Important notice: In this problem you will be asked to declare a class and implement only few of its methods. Do not implement all of the methods. You would spend a lot of time doing so and you will not earn extra credit for that!

You must use the keyword const whenever possible.

The class StarSystem should have the private attribute aListPlanets which is the pointer to the head of a list. Each list node should contain the attribute nameOfPlanet of type std::string and a pointer to another list that contains satellites of the planet.

The public methods should include: addPlanet that adds the planet to the star system; addSatelliteToPlanet that adds the satellite to the planet (the names of satellite and planet should be supplied as arguments); printAllSatellitesOfThePlanet that prints all satellites of the specified planet (the name of the planet should be an argument of the method); printAll that prints all planets and all satellites.

In addtion, provide the declarations for the default constructor, copy constructor, move constructor, copy assignment, move assignment and the destructor.

Create implementations for the copy constructor, move assignment, and destructor.

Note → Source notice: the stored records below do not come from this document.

/-! ## §3 R-T's letter shape, literally: the `ffW` block of the straight-pin mixed word and of its swap at the coarse origin -/

/-- [folklore] **THE `hWs ∕ hWm` SHAPE OF R-T `RestKernelSandwichScaled.exists_row_RkSand_tadpole_unit` FOR THE STRAIGHT-PIN MIXED WORD** (g60 FILE B §5's twin): under a
per-scale multiplier envelope `hΦ m` (the SHAPE of `exists_wΦ_decay`, `n = m + 1`) and per-scale mixed tables `M₂ n` whose ff blocks have per-slot-pair summable plain masses and
fine-block × coarse-slot totals `≤ n^{p+13}·m̄W·e^{−θ|w − y₁|₁}` (the table author's count — NOT supplied here), the word `mixOfK (KInvStep 3 n 0) n (M₂ n) μ 0 ν z` has
`Summable (q ↦ Σ_{g f} |ffW (…) μ 0 ν z q g f|)` and `Σ'_q Σ_{g f} |ffW (…) μ 0 ν z q g f| ≤ (m+1)^p·(C^{mix}_{K₀}(θ)·m̄W)·e^{−min (m₀∕8) (θ∕2)·|z|₁}`,
`C^{mix}_{K₀}(θ) := 16·C₄e^{κ′}·CΦe^{κ₀}·e^{m₀}·e^{m₀}·Zl 4 (m₀∕8)·Zl 4 (θ∕2)` — at `p = 2` LITERALLY R-T's `hWs ∕ hWm` (`ffW_apply`, §1 `_pow` at `(tt, tt)`, `y := 0`, `y′ := z`). -/
theorem ffW_mixOfK_K₀_rows_pow {CΦ κ₀ : ℝ} (hκ₀ : 0 < κ₀) (p : ℕ)
    {M₂ : ℕ → Fin (3 + 1) → (Fin (3 + 1) → ℤ) → Fin (3 + 1) → (Fin (3 + 1) → ℤ) → MKer 4 (Fib 3)} {θ mW : ℝ} (hθ : 0 < θ)
    (hΦ : ∀ (m : ℕ) (ρ ν : Fin (3 + 1)) (w : Fin (3 + 1) → ℤ),
      |wΦ (N := m + 1) ρ ν w| ≤ CΦ * (((m + 1 : ℕ) : ℝ) ^ 5)⁻¹ * (((m + 1 : ℕ) : ℝ) ^ 3)⁻¹ * Real.exp (-(κ₀ * supNorm w)))
    (hPs : ∀ (m : ℕ) κ u ρ' w j i, Summable fun q : Site 4 × Site 4 => ∑ g, ∑ f, |blk (M₂ (m + 1) κ u ρ' w) j i q.1 q.2 g f|)
    (hPB : ∀ (m : ℕ) (κ ρ' : Fin (3 + 1)) (y₁ w : Fin (3 + 1) → ℤ) (j i : Bool), ∑ b ∈ box (3 + 1) (m + 1),
      (∑' q : Site 4 × Site 4, ∑ g, ∑ f, |blk (M₂ (m + 1) κ (((m + 1 : ℕ) : ℤ) • y₁ + toSite b) ρ' w) j i q.1 q.2 g f|)
        ≤ ((((m + 1 : ℕ) : ℝ)) ^ (p + 13) * mW) * Real.exp (-θ * l1 (w - y₁)))
    (μ ν : Fin (3 + 1)) (m : ℕ) (z : Fin (3 + 1) → ℤ) :
    (Summable fun q : Site 4 × Site 4 => ∑ g, ∑ f,
        |ffW (mixOfK (KInvStep (d := 3) (m + 1) 0) (m + 1) (M₂ (m + 1))) μ 0 ν z q.1 q.2 g f|) ∧
      ∑' q : Site 4 × Site 4, ∑ g, ∑ f, |ffW (mixOfK (KInvStep (d := 3) (m + 1) 0) (m + 1) (M₂ (m + 1))) μ 0 ν z q.1 q.2 g f|
        ≤ ((m + 1 : ℕ) : ℝ) ^ p
          * ((16 * ((MG163 4 * periodConst (kappa163 4) 3) * Real.exp (kappa163 4 / 4)) * (CΦ * Real.exp κ₀)
              * Real.exp (min (kappa163 4 / 4) κ₀) * Real.exp (min (kappa163 4 / 4) κ₀)
              * Zl 4 (min (kappa163 4 / 4) κ₀ / 8) * Zl 4 (θ / 2)) * mW)
          * Real.exp (-(min (min (kappa163 4 / 4) κ₀ / 8) (θ / 2)) * l1 z) := by
  have h := mass_blk_mixOfK_K₀_le_pow (m + 1) hκ₀ (hΦ m) p (mB := fun _ _ => mW) hθ (hPs m) (hPB m) μ 0 ν z true true
  rw [ffW_apply]
  simpa only [sub_zero, mul_assoc] using h

/-- [folklore] **THE SWAPPED WORD** `mixOfK (KInvStep 3 n 0) n (M₂ n) ν z μ 0` (the second half of the HEAD's `mixOfK K₀ M₂ + swap`) has the SAME row (`|0 − z|₁ = |z − 0|₁`, `l1_sub_symm`). -/
theorem ffW_mixOfK_swap_K₀_rows_pow {CΦ κ₀ : ℝ} (hκ₀ : 0 < κ₀) (p : ℕ)
    {M₂ : ℕ → Fin (3 + 1) → (Fin (3 + 1) → ℤ) → Fin (3 + 1) → (Fin (3 + 1) → ℤ) → MKer 4 (Fib 3)} {θ mW : ℝ} (hθ : 0 < θ)
    (hΦ : ∀ (m : ℕ) (ρ ν : Fin (3 + 1)) (w : Fin (3 + 1) → ℤ),
      |wΦ (N := m + 1) ρ ν w| ≤ CΦ * (((m + 1 : ℕ) : ℝ) ^ 5)⁻¹ * (((m + 1 : ℕ) : ℝ) ^ 3)⁻¹ * Real.exp (-(κ₀ * supNorm w)))
    (hPs : ∀ (m : ℕ) κ u ρ' w j i, Summable fun q : Site 4 × Site 4 => ∑ g, ∑ f, |blk (M₂ (m + 1) κ u ρ' w) j i q.1 q.2 g f|)
    (hPB : ∀ (m : ℕ) (κ ρ' : Fin (3 + 1)) (y₁ w : Fin (3 + 1) → ℤ) (j i : Bool), ∑ b ∈ box (3 + 1) (m + 1),
      (∑' q : Site 4 × Site 4, ∑ g, ∑ f, |blk (M₂ (m + 1) κ (((m + 1 : ℕ) : ℤ) • y₁ + toSite b) ρ' w) j i q.1 q.2 g f|)
        ≤ ((((m + 1 : ℕ) : ℝ)) ^ (p + 13) * mW) * Real.exp (-θ * l1 (w - y₁)))
    (μ ν : Fin (3 + 1)) (m : ℕ) (z : Fin (3 + 1) → ℤ) :
    (Summable fun q : Site 4 × Site 4 => ∑ g, ∑ f,
        |ffW (fun μ' y ν' y' => mixOfK (KInvStep (d := 3) (m + 1) 0) (m + 1) (M₂ (m + 1)) ν' y' μ' y) μ 0 ν z q.1 q.2 g f|) ∧
      ∑' q : Site 4 × Site 4, ∑ g, ∑ f,
          |ffW (fun μ' y ν' y' => mixOfK (KInvStep (d := 3) (m + 1) 0) (m + 1) (M₂ (m + 1)) ν' y' μ' y) μ 0 ν z q.1 q.2 g f|
        ≤ ((m + 1 : ℕ) : ℝ) ^ p
          * ((16 * ((MG163 4 * periodConst (kappa163 4) 3) * Real.exp (kappa163 4 / 4)) * (CΦ * Real.exp κ₀)
              * Real.exp (min (kappa163 4 / 4) κ₀) * Real.exp (min (kappa163 4 / 4) κ₀)
              * Zl 4 (min (kappa163 4 / 4) κ₀ / 8) * Zl 4 (θ / 2)) * mW)
          * Real.exp (-(min (min (kappa163 4 / 4) κ₀ / 8) (θ / 2)) * l1 z) := by
  have h := mass_blk_mixOfK_K₀_le_pow (m + 1) hκ₀ (hΦ m) p (mB := fun _ _ => mW) hθ (hPs m) (hPB m) ν z μ 0 true true
  rw [ffW_apply]
  rw [ExpKernelCalculus.l1_sub_symm (0 : Fin (3 + 1) → ℤ) z, sub_zero] at h
  simpa only [mul_assoc] using h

Problem 5. The user input consists of a positive integer \(n\) and a sequence \(x[0]\), \(x[1]\), \(\dots\), \(x[n-1]\) of integers. (The sequence \(x\) can have positive elements, negative elements, and elements that are equal to \(0\)). Create a program of complexity \(O(n)\) that calculates the maximal possible sum of consecutive elements of \(x\). In other words, determine the maximum of
x[i]+x[i+1]+...+x[j-1]
where \(i \leq j\) are two numbers from the set \(\{0\), \(1\), \(\dots\), \(n-1\}\).

Problem 6.

The user input consists of an integer \(n\) and a sequence of \(n\) positive integers \(x[0]\), \(x[1]\), \(\dots\), \(x[n-1]\). Create a program that reads the numbers from the input and then re-arranges the terms of the sequence \(x\) in the following way: Between every pair of numbers \(3\), the orders of the elements of the sequence \(x\) is reversed from the original order. You are allowed to assume that the first and the last term of the sequence \(x\) is \(3\). If any of the first and last term is not \(3\), then your program should change them to \(3\).

Example: Input:

15
3 5 2 3 7 8 9 3 3 9 8 6 5 6 3
Output:
3 2 5 3 9 8 7 3 3 6 5 6 8 9 3